Task requirements »
Each line of the listing where "back" appears should be reported.

Material provided »

———

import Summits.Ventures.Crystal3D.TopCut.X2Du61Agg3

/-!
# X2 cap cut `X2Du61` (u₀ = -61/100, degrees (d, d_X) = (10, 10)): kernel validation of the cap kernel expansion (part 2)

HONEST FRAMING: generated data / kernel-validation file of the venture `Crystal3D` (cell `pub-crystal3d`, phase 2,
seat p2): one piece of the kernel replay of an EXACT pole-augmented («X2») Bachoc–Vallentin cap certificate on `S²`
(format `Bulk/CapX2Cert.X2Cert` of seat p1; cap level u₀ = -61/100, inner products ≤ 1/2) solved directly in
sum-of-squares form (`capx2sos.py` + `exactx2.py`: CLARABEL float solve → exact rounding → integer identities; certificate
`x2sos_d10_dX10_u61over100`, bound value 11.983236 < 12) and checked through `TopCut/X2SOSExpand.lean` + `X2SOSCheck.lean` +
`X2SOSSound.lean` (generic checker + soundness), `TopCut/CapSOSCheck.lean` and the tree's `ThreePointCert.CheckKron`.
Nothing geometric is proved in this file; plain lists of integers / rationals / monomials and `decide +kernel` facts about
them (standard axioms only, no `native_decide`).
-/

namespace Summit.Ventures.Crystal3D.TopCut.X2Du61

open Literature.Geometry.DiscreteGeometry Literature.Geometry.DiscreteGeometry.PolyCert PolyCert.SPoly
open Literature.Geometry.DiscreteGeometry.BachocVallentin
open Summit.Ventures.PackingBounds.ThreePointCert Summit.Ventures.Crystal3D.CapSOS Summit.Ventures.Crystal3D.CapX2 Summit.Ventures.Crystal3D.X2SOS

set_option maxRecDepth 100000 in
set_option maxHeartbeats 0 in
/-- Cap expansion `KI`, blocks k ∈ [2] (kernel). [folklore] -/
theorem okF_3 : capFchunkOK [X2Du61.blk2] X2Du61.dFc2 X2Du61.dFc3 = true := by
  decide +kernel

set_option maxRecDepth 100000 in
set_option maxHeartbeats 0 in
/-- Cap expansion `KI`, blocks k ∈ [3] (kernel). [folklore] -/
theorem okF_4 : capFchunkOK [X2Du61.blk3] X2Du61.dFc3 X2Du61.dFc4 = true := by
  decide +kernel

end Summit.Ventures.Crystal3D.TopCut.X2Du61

———

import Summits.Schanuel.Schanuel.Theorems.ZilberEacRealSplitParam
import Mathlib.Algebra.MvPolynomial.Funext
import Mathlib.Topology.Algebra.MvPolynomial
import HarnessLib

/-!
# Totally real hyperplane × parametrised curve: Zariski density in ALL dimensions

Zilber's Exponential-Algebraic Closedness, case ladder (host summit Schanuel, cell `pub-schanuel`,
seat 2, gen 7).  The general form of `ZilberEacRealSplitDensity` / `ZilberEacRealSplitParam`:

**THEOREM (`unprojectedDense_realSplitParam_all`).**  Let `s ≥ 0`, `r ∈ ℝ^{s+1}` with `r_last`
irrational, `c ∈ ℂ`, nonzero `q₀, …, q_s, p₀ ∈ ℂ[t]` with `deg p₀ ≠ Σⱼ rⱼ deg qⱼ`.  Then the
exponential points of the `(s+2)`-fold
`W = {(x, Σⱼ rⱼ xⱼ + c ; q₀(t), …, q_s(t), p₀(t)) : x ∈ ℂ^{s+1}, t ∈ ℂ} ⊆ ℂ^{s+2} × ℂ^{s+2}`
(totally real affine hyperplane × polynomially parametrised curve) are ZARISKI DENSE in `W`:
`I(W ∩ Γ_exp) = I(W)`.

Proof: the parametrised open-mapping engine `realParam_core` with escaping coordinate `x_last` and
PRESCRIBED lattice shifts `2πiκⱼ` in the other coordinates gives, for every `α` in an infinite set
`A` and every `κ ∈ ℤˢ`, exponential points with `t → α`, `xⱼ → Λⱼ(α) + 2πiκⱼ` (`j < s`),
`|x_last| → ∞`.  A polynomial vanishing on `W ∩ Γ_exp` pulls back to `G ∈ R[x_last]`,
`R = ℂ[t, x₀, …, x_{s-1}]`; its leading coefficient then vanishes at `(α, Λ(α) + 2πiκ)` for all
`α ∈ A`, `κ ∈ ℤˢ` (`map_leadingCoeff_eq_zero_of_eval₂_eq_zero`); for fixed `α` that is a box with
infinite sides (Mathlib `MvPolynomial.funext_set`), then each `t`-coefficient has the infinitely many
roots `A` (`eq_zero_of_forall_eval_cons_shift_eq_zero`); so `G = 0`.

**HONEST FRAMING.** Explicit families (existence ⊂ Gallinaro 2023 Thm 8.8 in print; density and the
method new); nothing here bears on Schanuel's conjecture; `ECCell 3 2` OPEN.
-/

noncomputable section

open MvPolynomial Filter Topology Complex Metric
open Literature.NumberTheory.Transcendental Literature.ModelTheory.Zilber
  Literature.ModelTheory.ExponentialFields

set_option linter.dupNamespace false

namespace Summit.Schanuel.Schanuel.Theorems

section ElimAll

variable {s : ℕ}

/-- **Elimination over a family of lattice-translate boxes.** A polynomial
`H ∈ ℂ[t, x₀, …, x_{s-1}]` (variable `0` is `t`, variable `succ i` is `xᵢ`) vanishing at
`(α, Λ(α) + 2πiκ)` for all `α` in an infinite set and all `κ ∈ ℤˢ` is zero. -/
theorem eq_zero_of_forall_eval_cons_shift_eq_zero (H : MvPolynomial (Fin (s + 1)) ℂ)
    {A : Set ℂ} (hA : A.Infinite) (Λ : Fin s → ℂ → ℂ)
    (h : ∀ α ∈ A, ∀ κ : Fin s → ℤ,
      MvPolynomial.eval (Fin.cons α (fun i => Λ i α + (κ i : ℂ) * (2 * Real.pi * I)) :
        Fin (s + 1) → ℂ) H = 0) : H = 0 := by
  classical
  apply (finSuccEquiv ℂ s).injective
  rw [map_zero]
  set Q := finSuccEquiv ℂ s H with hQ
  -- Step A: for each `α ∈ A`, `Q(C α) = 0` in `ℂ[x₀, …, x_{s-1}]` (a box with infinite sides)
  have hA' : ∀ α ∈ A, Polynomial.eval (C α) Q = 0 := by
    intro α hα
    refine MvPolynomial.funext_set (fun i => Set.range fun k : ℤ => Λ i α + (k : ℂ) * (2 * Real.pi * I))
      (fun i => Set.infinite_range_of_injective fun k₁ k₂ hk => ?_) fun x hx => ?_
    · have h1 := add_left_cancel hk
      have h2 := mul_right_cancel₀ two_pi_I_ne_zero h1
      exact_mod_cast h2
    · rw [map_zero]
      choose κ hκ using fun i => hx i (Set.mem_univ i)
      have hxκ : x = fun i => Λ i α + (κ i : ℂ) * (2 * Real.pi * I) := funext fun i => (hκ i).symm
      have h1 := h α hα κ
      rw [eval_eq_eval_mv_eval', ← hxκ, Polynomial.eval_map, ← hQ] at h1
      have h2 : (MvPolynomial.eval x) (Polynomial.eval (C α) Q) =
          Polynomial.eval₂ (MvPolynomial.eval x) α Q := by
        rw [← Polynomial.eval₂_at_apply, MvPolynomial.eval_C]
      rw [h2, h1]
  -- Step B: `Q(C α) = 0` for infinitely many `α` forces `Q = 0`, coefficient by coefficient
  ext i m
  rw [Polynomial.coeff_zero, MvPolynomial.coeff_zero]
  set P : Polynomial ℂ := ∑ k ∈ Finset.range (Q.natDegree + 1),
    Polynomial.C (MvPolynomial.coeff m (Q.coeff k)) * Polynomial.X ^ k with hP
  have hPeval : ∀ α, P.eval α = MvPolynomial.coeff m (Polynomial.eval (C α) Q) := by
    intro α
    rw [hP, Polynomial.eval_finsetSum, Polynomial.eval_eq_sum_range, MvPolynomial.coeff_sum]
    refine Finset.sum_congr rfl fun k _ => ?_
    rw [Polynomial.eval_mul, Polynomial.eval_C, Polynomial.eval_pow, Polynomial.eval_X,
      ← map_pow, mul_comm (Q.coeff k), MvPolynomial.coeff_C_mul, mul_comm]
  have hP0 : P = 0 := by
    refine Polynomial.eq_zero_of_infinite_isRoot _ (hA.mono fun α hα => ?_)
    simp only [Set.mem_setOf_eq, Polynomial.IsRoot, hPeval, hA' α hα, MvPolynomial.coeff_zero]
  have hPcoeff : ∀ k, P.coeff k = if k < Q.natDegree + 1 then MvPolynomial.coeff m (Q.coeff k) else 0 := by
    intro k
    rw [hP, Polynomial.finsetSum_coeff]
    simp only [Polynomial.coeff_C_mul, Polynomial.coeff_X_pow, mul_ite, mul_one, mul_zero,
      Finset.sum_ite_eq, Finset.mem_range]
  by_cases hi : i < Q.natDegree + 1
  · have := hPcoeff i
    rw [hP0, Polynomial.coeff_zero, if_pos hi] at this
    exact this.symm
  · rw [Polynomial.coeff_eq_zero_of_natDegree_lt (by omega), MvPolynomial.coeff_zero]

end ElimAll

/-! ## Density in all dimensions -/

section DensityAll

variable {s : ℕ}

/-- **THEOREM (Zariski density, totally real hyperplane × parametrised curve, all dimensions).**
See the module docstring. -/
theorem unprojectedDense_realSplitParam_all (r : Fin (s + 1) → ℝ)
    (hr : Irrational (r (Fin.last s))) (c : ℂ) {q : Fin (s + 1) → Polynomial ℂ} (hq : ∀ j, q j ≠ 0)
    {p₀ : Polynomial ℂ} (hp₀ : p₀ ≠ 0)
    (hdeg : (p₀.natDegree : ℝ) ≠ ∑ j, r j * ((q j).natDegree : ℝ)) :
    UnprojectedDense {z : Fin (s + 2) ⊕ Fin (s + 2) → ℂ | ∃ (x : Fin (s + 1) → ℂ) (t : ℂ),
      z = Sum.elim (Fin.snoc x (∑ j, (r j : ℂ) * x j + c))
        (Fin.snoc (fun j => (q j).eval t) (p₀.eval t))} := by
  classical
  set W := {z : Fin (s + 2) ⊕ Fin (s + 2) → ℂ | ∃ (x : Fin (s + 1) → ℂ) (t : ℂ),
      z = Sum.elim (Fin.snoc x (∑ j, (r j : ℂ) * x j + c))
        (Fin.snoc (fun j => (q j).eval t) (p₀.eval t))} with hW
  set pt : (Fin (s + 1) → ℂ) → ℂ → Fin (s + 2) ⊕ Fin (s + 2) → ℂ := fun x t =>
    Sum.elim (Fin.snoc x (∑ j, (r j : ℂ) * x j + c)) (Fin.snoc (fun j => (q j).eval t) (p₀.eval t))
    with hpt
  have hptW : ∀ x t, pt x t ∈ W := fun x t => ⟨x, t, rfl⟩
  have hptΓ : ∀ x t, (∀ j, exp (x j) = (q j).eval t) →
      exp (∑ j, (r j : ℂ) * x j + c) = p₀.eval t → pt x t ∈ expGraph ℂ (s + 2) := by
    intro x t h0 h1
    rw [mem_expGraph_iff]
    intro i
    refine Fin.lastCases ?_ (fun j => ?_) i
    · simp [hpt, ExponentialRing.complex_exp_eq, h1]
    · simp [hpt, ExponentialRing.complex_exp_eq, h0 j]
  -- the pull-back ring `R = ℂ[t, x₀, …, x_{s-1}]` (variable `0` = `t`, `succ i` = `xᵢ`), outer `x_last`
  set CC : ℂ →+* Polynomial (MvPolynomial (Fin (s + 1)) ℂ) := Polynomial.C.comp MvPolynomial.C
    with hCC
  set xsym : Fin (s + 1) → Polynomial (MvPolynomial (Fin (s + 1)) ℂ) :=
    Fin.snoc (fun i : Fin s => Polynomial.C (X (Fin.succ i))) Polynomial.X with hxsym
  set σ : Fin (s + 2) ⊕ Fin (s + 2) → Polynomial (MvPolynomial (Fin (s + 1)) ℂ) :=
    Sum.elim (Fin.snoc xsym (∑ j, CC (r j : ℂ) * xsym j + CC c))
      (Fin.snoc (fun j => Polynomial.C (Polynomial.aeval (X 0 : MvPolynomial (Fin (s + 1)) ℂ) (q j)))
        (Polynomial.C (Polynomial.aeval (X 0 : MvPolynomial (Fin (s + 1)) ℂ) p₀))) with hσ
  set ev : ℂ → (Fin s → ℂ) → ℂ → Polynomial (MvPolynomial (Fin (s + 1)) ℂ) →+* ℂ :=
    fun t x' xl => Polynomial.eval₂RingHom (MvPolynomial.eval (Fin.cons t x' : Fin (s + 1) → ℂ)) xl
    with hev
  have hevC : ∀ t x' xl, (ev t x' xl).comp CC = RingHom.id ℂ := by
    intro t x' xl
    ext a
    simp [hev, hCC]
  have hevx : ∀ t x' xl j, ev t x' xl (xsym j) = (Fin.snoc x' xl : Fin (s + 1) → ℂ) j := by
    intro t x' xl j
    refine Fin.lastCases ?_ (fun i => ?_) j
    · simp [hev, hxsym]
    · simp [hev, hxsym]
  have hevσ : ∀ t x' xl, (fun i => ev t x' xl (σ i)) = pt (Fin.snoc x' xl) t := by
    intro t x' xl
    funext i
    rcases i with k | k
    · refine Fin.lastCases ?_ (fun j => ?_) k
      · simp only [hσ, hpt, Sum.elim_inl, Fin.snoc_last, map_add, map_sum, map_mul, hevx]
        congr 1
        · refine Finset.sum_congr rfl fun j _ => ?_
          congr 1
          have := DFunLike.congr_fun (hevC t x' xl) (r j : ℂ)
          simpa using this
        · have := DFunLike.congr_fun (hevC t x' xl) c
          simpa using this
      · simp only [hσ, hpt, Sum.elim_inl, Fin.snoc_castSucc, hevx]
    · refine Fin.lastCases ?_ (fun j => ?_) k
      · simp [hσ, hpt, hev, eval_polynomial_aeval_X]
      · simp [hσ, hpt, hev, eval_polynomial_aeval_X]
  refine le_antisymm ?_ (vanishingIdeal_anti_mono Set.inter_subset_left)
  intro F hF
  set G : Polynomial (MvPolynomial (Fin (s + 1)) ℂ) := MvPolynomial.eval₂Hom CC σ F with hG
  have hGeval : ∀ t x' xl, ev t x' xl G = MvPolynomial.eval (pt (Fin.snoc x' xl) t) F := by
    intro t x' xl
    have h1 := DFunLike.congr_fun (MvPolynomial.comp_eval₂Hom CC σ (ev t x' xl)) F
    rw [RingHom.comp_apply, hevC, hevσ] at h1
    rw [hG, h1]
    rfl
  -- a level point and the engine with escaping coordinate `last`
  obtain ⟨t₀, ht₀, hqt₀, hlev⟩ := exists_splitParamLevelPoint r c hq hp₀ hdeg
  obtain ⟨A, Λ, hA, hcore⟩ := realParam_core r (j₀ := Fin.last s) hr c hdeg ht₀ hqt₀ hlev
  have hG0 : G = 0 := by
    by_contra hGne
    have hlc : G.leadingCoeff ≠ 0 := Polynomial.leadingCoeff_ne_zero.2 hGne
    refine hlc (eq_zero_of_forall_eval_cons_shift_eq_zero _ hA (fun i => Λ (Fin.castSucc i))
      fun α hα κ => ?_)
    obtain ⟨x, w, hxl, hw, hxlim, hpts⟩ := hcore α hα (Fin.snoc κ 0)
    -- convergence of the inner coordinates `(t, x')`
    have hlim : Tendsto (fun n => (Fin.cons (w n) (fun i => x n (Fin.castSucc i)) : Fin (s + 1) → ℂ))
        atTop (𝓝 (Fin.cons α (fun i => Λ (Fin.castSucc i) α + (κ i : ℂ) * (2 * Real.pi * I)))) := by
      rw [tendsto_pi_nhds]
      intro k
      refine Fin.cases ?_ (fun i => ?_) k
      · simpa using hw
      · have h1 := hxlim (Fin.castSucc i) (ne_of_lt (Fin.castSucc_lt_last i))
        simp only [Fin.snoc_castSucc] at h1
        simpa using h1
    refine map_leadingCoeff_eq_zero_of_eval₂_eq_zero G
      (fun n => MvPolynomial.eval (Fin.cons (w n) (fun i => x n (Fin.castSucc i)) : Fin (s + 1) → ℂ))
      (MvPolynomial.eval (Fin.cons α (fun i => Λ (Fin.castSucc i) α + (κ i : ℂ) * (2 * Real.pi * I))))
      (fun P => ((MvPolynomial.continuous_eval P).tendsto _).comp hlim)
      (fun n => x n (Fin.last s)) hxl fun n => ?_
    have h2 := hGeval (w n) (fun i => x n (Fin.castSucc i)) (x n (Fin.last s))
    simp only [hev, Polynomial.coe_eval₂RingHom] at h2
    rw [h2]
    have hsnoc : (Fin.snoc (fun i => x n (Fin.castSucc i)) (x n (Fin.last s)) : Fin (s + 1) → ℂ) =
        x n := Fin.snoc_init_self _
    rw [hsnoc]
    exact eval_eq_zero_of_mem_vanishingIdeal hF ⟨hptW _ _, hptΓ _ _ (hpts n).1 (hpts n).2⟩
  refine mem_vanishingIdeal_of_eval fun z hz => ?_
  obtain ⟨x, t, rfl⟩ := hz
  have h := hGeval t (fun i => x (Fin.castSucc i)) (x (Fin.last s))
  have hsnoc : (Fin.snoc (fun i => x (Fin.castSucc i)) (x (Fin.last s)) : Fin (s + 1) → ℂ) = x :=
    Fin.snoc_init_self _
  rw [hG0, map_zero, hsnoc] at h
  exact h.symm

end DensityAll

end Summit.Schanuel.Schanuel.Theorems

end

———

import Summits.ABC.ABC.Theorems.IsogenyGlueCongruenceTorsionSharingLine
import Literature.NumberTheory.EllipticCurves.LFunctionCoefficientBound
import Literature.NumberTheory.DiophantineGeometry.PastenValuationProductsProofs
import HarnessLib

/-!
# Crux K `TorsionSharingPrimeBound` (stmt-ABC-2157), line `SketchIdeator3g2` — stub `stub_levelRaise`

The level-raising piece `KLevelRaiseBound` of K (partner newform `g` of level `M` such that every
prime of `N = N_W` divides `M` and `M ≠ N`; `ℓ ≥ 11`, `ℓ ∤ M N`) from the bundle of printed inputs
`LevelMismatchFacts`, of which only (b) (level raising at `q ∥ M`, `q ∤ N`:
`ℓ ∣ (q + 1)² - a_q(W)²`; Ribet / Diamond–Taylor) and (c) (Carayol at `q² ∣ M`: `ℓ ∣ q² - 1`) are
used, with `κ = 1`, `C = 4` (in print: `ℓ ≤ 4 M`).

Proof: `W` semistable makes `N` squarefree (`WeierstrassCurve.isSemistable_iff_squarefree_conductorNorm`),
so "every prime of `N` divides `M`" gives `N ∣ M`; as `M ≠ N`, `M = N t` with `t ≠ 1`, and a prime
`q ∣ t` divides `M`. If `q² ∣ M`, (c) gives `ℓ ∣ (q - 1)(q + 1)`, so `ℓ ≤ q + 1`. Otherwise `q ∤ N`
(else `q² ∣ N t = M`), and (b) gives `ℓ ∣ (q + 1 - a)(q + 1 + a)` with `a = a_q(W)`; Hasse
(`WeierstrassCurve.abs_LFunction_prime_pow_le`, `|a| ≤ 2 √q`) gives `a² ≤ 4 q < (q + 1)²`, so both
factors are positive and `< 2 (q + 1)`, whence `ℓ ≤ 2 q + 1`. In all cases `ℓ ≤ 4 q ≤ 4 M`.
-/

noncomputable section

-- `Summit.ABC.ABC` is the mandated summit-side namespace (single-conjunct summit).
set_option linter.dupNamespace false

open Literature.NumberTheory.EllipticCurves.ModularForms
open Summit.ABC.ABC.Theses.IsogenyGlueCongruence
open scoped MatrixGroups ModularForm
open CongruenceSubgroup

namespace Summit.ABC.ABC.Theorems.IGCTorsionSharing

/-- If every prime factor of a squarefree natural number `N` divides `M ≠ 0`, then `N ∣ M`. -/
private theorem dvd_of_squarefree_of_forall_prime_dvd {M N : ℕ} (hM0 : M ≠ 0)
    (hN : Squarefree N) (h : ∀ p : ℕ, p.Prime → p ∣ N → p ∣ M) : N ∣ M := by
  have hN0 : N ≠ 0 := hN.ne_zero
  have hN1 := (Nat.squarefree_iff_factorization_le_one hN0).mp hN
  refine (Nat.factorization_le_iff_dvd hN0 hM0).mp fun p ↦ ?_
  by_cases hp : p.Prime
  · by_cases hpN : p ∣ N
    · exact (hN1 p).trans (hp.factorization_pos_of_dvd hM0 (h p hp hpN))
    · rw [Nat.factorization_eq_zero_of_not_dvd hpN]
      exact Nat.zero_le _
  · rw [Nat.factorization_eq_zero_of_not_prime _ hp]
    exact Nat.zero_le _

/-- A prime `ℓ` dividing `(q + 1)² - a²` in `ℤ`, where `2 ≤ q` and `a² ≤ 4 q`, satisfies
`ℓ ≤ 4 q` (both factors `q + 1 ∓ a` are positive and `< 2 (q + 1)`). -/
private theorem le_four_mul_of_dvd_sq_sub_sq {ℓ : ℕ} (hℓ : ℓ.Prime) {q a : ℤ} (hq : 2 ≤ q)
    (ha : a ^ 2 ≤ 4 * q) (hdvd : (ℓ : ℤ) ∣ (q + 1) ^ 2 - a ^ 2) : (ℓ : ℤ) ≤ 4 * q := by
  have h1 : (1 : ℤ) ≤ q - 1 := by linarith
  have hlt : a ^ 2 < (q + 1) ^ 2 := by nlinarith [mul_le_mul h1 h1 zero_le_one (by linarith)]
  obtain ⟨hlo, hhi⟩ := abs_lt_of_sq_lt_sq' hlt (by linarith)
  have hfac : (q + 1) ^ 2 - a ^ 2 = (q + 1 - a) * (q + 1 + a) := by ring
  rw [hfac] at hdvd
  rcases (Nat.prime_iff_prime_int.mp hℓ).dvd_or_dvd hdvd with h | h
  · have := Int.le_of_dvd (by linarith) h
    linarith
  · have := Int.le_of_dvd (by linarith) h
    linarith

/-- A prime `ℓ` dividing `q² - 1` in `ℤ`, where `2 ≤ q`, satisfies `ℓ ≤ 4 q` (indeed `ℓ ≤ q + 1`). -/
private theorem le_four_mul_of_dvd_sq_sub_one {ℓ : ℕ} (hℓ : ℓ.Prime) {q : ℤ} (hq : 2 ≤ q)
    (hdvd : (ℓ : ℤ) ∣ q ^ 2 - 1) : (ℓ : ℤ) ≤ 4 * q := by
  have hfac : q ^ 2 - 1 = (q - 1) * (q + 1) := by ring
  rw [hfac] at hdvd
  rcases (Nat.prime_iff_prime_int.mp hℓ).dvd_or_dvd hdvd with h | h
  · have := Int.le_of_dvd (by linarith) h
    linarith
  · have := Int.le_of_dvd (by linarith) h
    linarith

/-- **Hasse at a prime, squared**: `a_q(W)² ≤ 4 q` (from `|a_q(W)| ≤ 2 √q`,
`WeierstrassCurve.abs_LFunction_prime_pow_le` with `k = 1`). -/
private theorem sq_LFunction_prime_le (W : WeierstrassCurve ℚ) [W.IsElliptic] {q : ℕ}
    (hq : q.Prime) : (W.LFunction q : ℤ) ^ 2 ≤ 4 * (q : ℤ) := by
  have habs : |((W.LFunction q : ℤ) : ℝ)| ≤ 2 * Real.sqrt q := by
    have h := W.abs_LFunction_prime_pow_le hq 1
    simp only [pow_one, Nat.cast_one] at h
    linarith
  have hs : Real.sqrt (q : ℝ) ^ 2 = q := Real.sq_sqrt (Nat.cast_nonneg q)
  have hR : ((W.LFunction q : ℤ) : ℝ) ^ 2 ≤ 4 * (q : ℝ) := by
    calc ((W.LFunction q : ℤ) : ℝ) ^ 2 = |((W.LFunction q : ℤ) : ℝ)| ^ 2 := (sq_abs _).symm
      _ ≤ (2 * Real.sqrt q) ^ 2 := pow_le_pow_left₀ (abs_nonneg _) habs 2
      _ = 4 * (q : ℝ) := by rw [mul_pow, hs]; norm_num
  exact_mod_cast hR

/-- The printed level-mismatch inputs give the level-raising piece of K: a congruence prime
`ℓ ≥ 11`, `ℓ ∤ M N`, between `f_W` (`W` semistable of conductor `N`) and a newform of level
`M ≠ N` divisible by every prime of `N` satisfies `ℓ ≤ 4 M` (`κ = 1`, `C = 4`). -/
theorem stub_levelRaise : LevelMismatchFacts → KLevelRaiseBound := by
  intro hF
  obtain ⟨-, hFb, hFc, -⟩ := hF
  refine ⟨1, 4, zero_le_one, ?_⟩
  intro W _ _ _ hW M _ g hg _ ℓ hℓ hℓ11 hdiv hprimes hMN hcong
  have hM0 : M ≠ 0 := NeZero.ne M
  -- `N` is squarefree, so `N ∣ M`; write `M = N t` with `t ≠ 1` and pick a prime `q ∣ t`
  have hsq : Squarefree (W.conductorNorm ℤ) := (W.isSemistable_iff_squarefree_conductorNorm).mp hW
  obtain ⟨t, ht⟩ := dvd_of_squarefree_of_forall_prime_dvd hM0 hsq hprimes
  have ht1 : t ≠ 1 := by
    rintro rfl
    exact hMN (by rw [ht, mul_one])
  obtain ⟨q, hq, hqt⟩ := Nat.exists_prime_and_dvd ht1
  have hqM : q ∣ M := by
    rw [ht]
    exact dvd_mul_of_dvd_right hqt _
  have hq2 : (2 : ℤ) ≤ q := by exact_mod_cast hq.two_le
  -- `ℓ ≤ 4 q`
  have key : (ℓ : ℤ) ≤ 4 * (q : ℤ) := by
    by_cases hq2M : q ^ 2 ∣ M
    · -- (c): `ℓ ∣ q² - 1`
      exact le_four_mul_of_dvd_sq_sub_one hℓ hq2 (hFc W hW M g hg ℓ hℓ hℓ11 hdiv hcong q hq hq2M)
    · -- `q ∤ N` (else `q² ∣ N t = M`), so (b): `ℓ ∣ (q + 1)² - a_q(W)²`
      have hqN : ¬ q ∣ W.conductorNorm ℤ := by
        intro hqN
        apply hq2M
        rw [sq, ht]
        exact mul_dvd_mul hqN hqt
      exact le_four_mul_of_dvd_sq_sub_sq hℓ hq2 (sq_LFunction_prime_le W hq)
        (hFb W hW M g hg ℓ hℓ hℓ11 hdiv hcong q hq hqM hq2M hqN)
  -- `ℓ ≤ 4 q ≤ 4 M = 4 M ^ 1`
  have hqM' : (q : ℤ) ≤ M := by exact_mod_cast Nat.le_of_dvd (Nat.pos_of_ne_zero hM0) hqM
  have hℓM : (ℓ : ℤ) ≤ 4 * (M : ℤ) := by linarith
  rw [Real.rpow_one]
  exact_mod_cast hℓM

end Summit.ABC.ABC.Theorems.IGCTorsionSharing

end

———

Response box »
`|x_last| → ∞`.  A polynomial vanishing on `W ∩ Γ_exp` pulls back to `G ∈ R[x_last]`,
  -- the pull-back ring `R = ℂ[t, x₀, …, x_{s-1}]` (variable `0` = `t`, `succ i` = `xᵢ`), outer `x_last`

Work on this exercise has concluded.